Die Hauptmasse des Lagers stellen die "inneren Feinde" der Sowjetmacht – "Trotzkisten" wie Schalamow selbst, oder die sogenannten Sozialrevolutionäre, einst treibende Kraft der Oktoberrevolution. Häftlinge dieser beiden Gruppen bezeichnet Schalamow als das "aborigene Volk der Kolyma". Ihm gehört auch ein gewisser An- drejew an, Vertreter der alten russischen Intelligenzija, der dem Erzähler in "Das beste Lob" ein sehr ambivalentes Kompliment macht: ",Tja', sagte er und zupfte mich leise am Hemdkragen. ,SIE können im Gefängnis sitzen, Sie können es. Das sage ich Ihnen von ganzem Herzen.'"
Und Warlam Schalamow sitzt tatsächlich mit scheinbarem Stoizismus und erzählt, ohne je – wie etwa Solschenizyn – in Anklagetiraden zu verfallen. Gerade dieser, von untergründigem Sarkasmus begleitete Duktus macht etwa die aussichtslose Liebesgeschichte zweier Häftlinge unerträglich. Dasselbe trifft auf die zahlreichen, geradezu ekstatischen Naturbeschreibungen und Tiergeschichten zu.

Auf der Flucht erschossen Die beste, in rasantem Tempo erzählte Geschichte ist "Das letzte Gefecht des Major Pugatschow". Pugatschow, der aus kurzfristiger deutscher Gefangenschaft mit einigen Mitgefangenen zu den eigenen Truppen geflohen war, wurde als sogenannter "Wlassow-Anhänger", als Kollaborateur der Deutschen, verhaftet und nach Kolyma verschickt. Mit einem Dutzend Mithäftlingen wagt er, der im Krieg die paradoxe Freiheit vom Stalinismus erlernt hatte, den Ausbruch. Die Flucht in die Taiga scheitert, der Reihe nach werden alle erschossen.
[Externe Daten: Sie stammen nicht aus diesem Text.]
import Literature.Analysis.PDE.LoewnerNirenbergFacts
import Mathlib.Analysis.Calculus.LocalExtr.Basic
import HarnessLib

/-!
# The weak parabolic maximum principle, pointwise-`C²` form

Analysis/FluidPDE proof file (no definitions, no named facts, no `sorry`). The tree's abstract
weak parabolic maximum principle `Literature.Analysis.FluidPDE.weak_max_principle`
(`SwirlMaximumPrinciple.lean`; Lieberman 1996, Ch. II, Lemma 2.1 with Lemma 2.3) asks the
comparison function `w` to have GLOBALLY `C²` slices. Comparison functions built from the distance
to a point (here: the swirl barrier `K Ψ(|x − c|/√(T − t)) + A|x − c|²/(T − t)` of
`SwirlTypeIBarrier.lean`, singular at its centre `c` on the axis) are `C²` only off that point,
which lies OUTSIDE the open set `U` where the differential inequality is used. This file records
the principle with the slice regularity asked only pointwise on `U`:

* `weak_max_principle_of_contDiffAt` — `K` compact, `U ⊆ K` open, `w` jointly continuous on
  `[T₁, T₂] × K`, `ContDiffAt ℝ 2 (w t) x` and a left time derivative `wₜ t x` at the points of
  `(T₁, T₂] × U`, the sub-solution implication `∇w = 0 → Δw ≤ 0 → wₜ ≤ 0` there, `w ≤ 0` on the
  parabolic boundary `({T₁} × K) ∪ ([T₁, T₂] × (K ∖ U))` ⟹ `w ≤ 0` on `[T₁, T₂] × K`.

The proof is that of `weak_max_principle` verbatim (a positive value forces a positive maximum of
`w − θ(t − T₁)` off the parabolic boundary, where `∇w = 0`, `Δw ≤ 0`, `wₜ ≥ θ > 0`), the
second-order condition at the maximum being the pointwise
`Literature.Analysis.PDE.LoewnerNirenberg.laplacian_nonpos_of_isLocalMax` (`ContDiffAt ℝ 2`)
instead of `IsLocalMax.laplacian_nonpos` (`ContDiff ℝ 2`).

## References

* G. M. Lieberman, *Second order parabolic differential equations*, World Scientific 1996,
  Ch. II, Lemma 2.1, Lemma 2.3. [`Lieberman1996`]
-/

noncomputable section

open MeasureTheory Set Function Filter Topology Metric InnerProductSpace WithLp
open scoped RealInnerProductSpace Laplacian ContDiff NNReal

namespace Literature.Analysis.FluidPDE

/-! ### The weak parabolic maximum principle, pointwise-`C²` form -/

section WeakMax

variable {E : Type*} [NormedAddCommGroup E] [InnerProductSpace ℝ E] [FiniteDimensional ℝ E]

/-- **Weak parabolic maximum principle, pointwise-`C²` form** (Lieberman 1996, Ch. II,
Lemma 2.1 with Lemma 2.3): the tree's `weak_max_principle` with the slice regularity asked only
AT THE POINTS OF `U` (`ContDiffAt ℝ 2 (w t) x` for `x ∈ U`), which is what a comparison function
that is singular at points of `K ∖ U` (here: an axis point) provides. `K` compact, `U ⊆ K` open,
`w` jointly continuous on `[T₁, T₂] × K` with a left time derivative `wₜ` on `(T₁, T₂] × U`, the
sub-solution implication `∇w = 0 → Δw ≤ 0 → wₜ ≤ 0` there, and `w ≤ 0` on the parabolic boundary;
then `w ≤ 0` on `[T₁, T₂] × K`. Proof verbatim as `weak_max_principle`, the second-order
condition at the interior maximum taken from the pointwise
`LoewnerNirenberg.laplacian_nonpos_of_isLocalMax`.
[cite: Lieberman1996, Ch. II Lemma 2.1 and Lemma 2.3] -/
theorem weak_max_principle_of_contDiffAt {K U : Set E} (hK : IsCompact K) (hU : IsOpen U)
    (hUK : U ⊆ K) {T₁ T₂ : ℝ} {w wₜ : ℝ → E → ℝ}
    (hc : ContinuousOn (uncurry w) (Icc T₁ T₂ ×ˢ K))
    (h2 : ∀ t ∈ Ioc T₁ T₂, ∀ x ∈ U, ContDiffAt ℝ 2 (w t) x)
    (ht : ∀ t ∈ Ioc T₁ T₂, ∀ x ∈ U, HasDerivWithinAt (fun s => w s x) (wₜ t x) (Icc T₁ t) t)
    (hsub : ∀ t ∈ Ioc T₁ T₂, ∀ x ∈ U, fderiv ℝ (w t) x = 0 → (Δ (w t)) x ≤ 0 → wₜ t x ≤ 0)
    (hbot : ∀ x ∈ K, w T₁ x ≤ 0)
    (hlat : ∀ t ∈ Icc T₁ T₂, ∀ x ∈ K \ U, w t x ≤ 0) :
    ∀ t ∈ Icc T₁ T₂, ∀ x ∈ K, w t x ≤ 0 := by
  by_contra H
  push Not at H
  obtain ⟨t₀, ht₀, x₀, hx₀, hpos⟩ := H
  set δ : ℝ := w t₀ x₀ with hδ
  set θ : ℝ := δ / (2 * (T₂ - T₁ + 1)) with hθ
  have hT : T₁ ≤ T₂ := ht₀.1.trans ht₀.2
  have hθpos : 0 < θ := div_pos hpos (by linarith)
  have hθδ : θ * (t₀ - T₁) < δ := by
    have h1 : θ * (t₀ - T₁) ≤ θ * (T₂ - T₁ + 1) :=
      mul_le_mul_of_nonneg_left (by linarith [ht₀.2]) hθpos.le
    have h2 : θ * (T₂ - T₁ + 1) = δ / 2 := by
      rw [hθ, div_mul_eq_mul_div, mul_div_mul_right _ _ (by linarith : (T₂ - T₁ + 1) ≠ 0)]
    linarith
  set S : Set (ℝ × E) := Icc T₁ T₂ ×ˢ K with hS
  have hSc : IsCompact S := isCompact_Icc.prod hK
  set g : ℝ × E → ℝ := fun p => w p.1 p.2 - θ * (p.1 - T₁) with hg
  have hgc : ContinuousOn g S := by
    have h3 : Continuous fun p : ℝ × E => θ * (p.1 - T₁) := by fun_prop
    exact hc.sub h3.continuousOn
  obtain ⟨⟨t', x'⟩, ⟨ht', hx'⟩, hmax⟩ := hSc.exists_isMaxOn ⟨(t₀, x₀), ht₀, hx₀⟩ hgc
  simp only at ht' hx'
  have hmax' : ∀ t ∈ Icc T₁ T₂, ∀ x ∈ K, w t x - θ * (t - T₁) ≤ w t' x' - θ * (t' - T₁) :=
    fun t ht x hx => hmax (show (t, x) ∈ S from ⟨ht, hx⟩)
  have hgpos : 0 < w t' x' - θ * (t' - T₁) := by
    have := hmax' t₀ ht₀ x₀ hx₀
    linarith
  have hwpos : 0 < w t' x' := by
    have : 0 ≤ θ * (t' - T₁) := mul_nonneg hθpos.le (by linarith [ht'.1])
    linarith
  have ht'1 : T₁ < t' := by
    rcases eq_or_lt_of_le ht'.1 with h | h
    · exfalso
      have hb := hbot x' hx'
      rw [h] at hb
      linarith
    · exact h
  have hx'U : x' ∈ U := by
    by_contra hxU
    have hl := hlat t' ht' x' ⟨hx', hxU⟩
    linarith
  have ht'I : t' ∈ Ioc T₁ T₂ := ⟨ht'1, ht'.2⟩
  have hloc : IsLocalMax (w t') x' := by
    filter_upwards [hU.mem_nhds hx'U] with x hx
    have := hmax' t' ht' x (hUK hx)
    linarith
  have hgrad : fderiv ℝ (w t') x' = 0 := hloc.fderiv_eq_zero
  have hlap : (Δ (w t')) x' ≤ 0 :=
    Literature.Analysis.PDE.LoewnerNirenberg.laplacian_nonpos_of_isLocalMax hloc (h2 t' ht'I x' hx'U)
  have hwt : wₜ t' x' ≤ 0 := hsub t' ht'I x' hx'U hgrad hlap
  have hderiv : HasDerivWithinAt (fun s => w s x' - θ * (s - T₁)) (wₜ t' x' - θ) (Icc T₁ t') t' := by
    have h1 := ht t' ht'I x' hx'U
    have h2 : HasDerivWithinAt (fun s : ℝ => θ * (s - T₁)) θ (Icc T₁ t') t' := by
      have := ((hasDerivAt_id t').sub_const T₁).const_mul θ
      simpa using this.hasDerivWithinAt
    exact h1.sub h2
  have hmaxOn : IsLocalMaxOn (fun s => w s x' - θ * (s - T₁)) (Icc T₁ t') t' :=
    Filter.eventually_of_mem self_mem_nhdsWithin fun s hs =>
      hmax' s ⟨hs.1, hs.2.trans ht'.2⟩ x' hx'
  have hcone : T₁ - t' ∈ posTangentConeAt (Icc T₁ t') t' := by
    have hseg : segment ℝ t' T₁ ⊆ Icc T₁ t' := by
      rw [segment_symm, segment_eq_Icc ht'1.le]
    exact sub_mem_posTangentConeAt_of_segment_subset hseg
  have key : (T₁ - t') * (wₜ t' x' - θ) ≤ 0 := by
    simpa using hmaxOn.hasFDerivWithinAt_nonpos hderiv.hasFDerivWithinAt hcone
  have hneg : T₁ - t' < 0 := by linarith
  have : 0 ≤ wₜ t' x' - θ := by
    by_contra hcon
    push Not at hcon
    have := mul_pos_of_neg_of_neg hneg hcon
    linarith
  linarith


/-- **Weak parabolic maximum principle, pointwise-`C²` form, sub-solution property asked only on
the positivity set.** As `weak_max_principle_of_contDiffAt`, but the implication
`∇w = 0 → Δw ≤ 0 → wₜ ≤ 0` is required only at points `(t, x) ∈ (T₁, T₂] × U` where `0 < w t x`:
the proof of Lieberman's Lemma 2.1 evaluates it only at a point of POSITIVE maximum of
`w − θ(t − T₁)`. (Useful when the differential inequality for `w` is available only where `w`
exceeds its parabolic boundary values, e.g. a source term with a sign only on `{w > 0}`.)
[cite: Lieberman1996, Ch. II Lemma 2.1 and Lemma 2.3] -/
theorem weak_max_principle_of_contDiffAt_of_pos {K U : Set E} (hK : IsCompact K) (hU : IsOpen U)
    (hUK : U ⊆ K) {T₁ T₂ : ℝ} {w wₜ : ℝ → E → ℝ}
    (hc : ContinuousOn (uncurry w) (Icc T₁ T₂ ×ˢ K))
    (h2 : ∀ t ∈ Ioc T₁ T₂, ∀ x ∈ U, ContDiffAt ℝ 2 (w t) x)
    (ht : ∀ t ∈ Ioc T₁ T₂, ∀ x ∈ U, HasDerivWithinAt (fun s => w s x) (wₜ t x) (Icc T₁ t) t)
    (hsub : ∀ t ∈ Ioc T₁ T₂, ∀ x ∈ U, 0 < w t x → fderiv ℝ (w t) x = 0 → (Δ (w t)) x ≤ 0 →
      wₜ t x ≤ 0)
    (hbot : ∀ x ∈ K, w T₁ x ≤ 0)
    (hlat : ∀ t ∈ Icc T₁ T₂, ∀ x ∈ K \ U, w t x ≤ 0) :
    ∀ t ∈ Icc T₁ T₂, ∀ x ∈ K, w t x ≤ 0 := by
  by_contra H
  push Not at H
  obtain ⟨t₀, ht₀, x₀, hx₀, hpos⟩ := H
  set δ : ℝ := w t₀ x₀ with hδ
  set θ : ℝ := δ / (2 * (T₂ - T₁ + 1)) with hθ
  have hT : T₁ ≤ T₂ := ht₀.1.trans ht₀.2
  have hθpos : 0 < θ := div_pos hpos (by linarith)
  have hθδ : θ * (t₀ - T₁) < δ := by
    have h1 : θ * (t₀ - T₁) ≤ θ * (T₂ - T₁ + 1) :=
      mul_le_mul_of_nonneg_left (by linarith [ht₀.2]) hθpos.le
    have h2 : θ * (T₂ - T₁ + 1) = δ / 2 := by
      rw [hθ, div_mul_eq_mul_div, mul_div_mul_right _ _ (by linarith : (T₂ - T₁ + 1) ≠ 0)]
    linarith
  set S : Set (ℝ × E) := Icc T₁ T₂ ×ˢ K with hS
  have hSc : IsCompact S := isCompact_Icc.prod hK
  set g : ℝ × E → ℝ := fun p => w p.1 p.2 - θ * (p.1 - T₁) with hg
  have hgc : ContinuousOn g S := by
    have h3 : Continuous fun p : ℝ × E => θ * (p.1 - T₁) := by fun_prop
    exact hc.sub h3.continuousOn
  obtain ⟨⟨t', x'⟩, ⟨ht', hx'⟩, hmax⟩ := hSc.exists_isMaxOn ⟨(t₀, x₀), ht₀, hx₀⟩ hgc
  simp only at ht' hx'
  have hmax' : ∀ t ∈ Icc T₁ T₂, ∀ x ∈ K, w t x - θ * (t - T₁) ≤ w t' x' - θ * (t' - T₁) :=
    fun t ht x hx => hmax (show (t, x) ∈ S from ⟨ht, hx⟩)
  have hgpos : 0 < w t' x' - θ * (t' - T₁) := by
    have := hmax' t₀ ht₀ x₀ hx₀
    linarith
  have hwpos : 0 < w t' x' := by
    have : 0 ≤ θ * (t' - T₁) := mul_nonneg hθpos.le (by linarith [ht'.1])
    linarith
  have ht'1 : T₁ < t' := by
    rcases eq_or_lt_of_le ht'.1 with h | h
    · exfalso
      have hb := hbot x' hx'
      rw [h] at hb
      linarith
    · exact h
  have hx'U : x' ∈ U := by
    by_contra hxU
    have hl := hlat t' ht' x' ⟨hx', hxU⟩
    linarith
  have ht'I : t' ∈ Ioc T₁ T₂ := ⟨ht'1, ht'.2⟩
  have hloc : IsLocalMax (w t') x' := by
    filter_upwards [hU.mem_nhds hx'U] with x hx
    have := hmax' t' ht' x (hUK hx)
    linarith
  have hgrad : fderiv ℝ (w t') x' = 0 := hloc.fderiv_eq_zero
  have hlap : (Δ (w t')) x' ≤ 0 :=
    Literature.Analysis.PDE.LoewnerNirenberg.laplacian_nonpos_of_isLocalMax hloc (h2 t' ht'I x' hx'U)
  have hwt : wₜ t' x' ≤ 0 := hsub t' ht'I x' hx'U hwpos hgrad hlap
  have hderiv : HasDerivWithinAt (fun s => w s x' - θ * (s - T₁)) (wₜ t' x' - θ) (Icc T₁ t') t' := by
    have h1 := ht t' ht'I x' hx'U
    have h2 : HasDerivWithinAt (fun s : ℝ => θ * (s - T₁)) θ (Icc T₁ t') t' := by
      have := ((hasDerivAt_id t').sub_const T₁).const_mul θ
      simpa using this.hasDerivWithinAt
    exact h1.sub h2
  have hmaxOn : IsLocalMaxOn (fun s => w s x' - θ * (s - T₁)) (Icc T₁ t') t' :=
    Filter.eventually_of_mem self_mem_nhdsWithin fun s hs =>
      hmax' s ⟨hs.1, hs.2.trans ht'.2⟩ x' hx'
  have hcone : T₁ - t' ∈ posTangentConeAt (Icc T₁ t') t' := by
    have hseg : segment ℝ t' T₁ ⊆ Icc T₁ t' := by
      rw [segment_symm, segment_eq_Icc ht'1.le]
    exact sub_mem_posTangentConeAt_of_segment_subset hseg
  have key : (T₁ - t') * (wₜ t' x' - θ) ≤ 0 := by
    simpa using hmaxOn.hasFDerivWithinAt_nonpos hderiv.hasFDerivWithinAt hcone
  have hneg : T₁ - t' < 0 := by linarith
  have : 0 ≤ wₜ t' x' - θ := by
    by_contra hcon
    push Not at hcon
    have := mul_pos_of_neg_of_neg hneg hcon
    linarith
  linarith

end WeakMax


end Literature.Analysis.FluidPDE

end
Dann folgt das Ende des Anführers: "Pugatschow pflückte Preiselbeeren, die in Büschen direkt auf dem Fels am Eingang der Höhle wuchsen. Graublau und runzlig, platzten die vorjährigen Beeren in seinen Fingern, und er leckte die Finger ab. Die überreifen Beeren waren geschmacklos wie geschmolzener Schnee. Die Beerenschale klebte an seiner trockenen Zunge. Ja, das waren die besten Leute gewesen. Major Pugatschow rief sie sich alle ins Gedächtnis – einen nach dem anderen – und lächelte jedem zu. Dann schob er den Pistolenlauf in den Mund und drückte zum letzten Mal im Leben ab."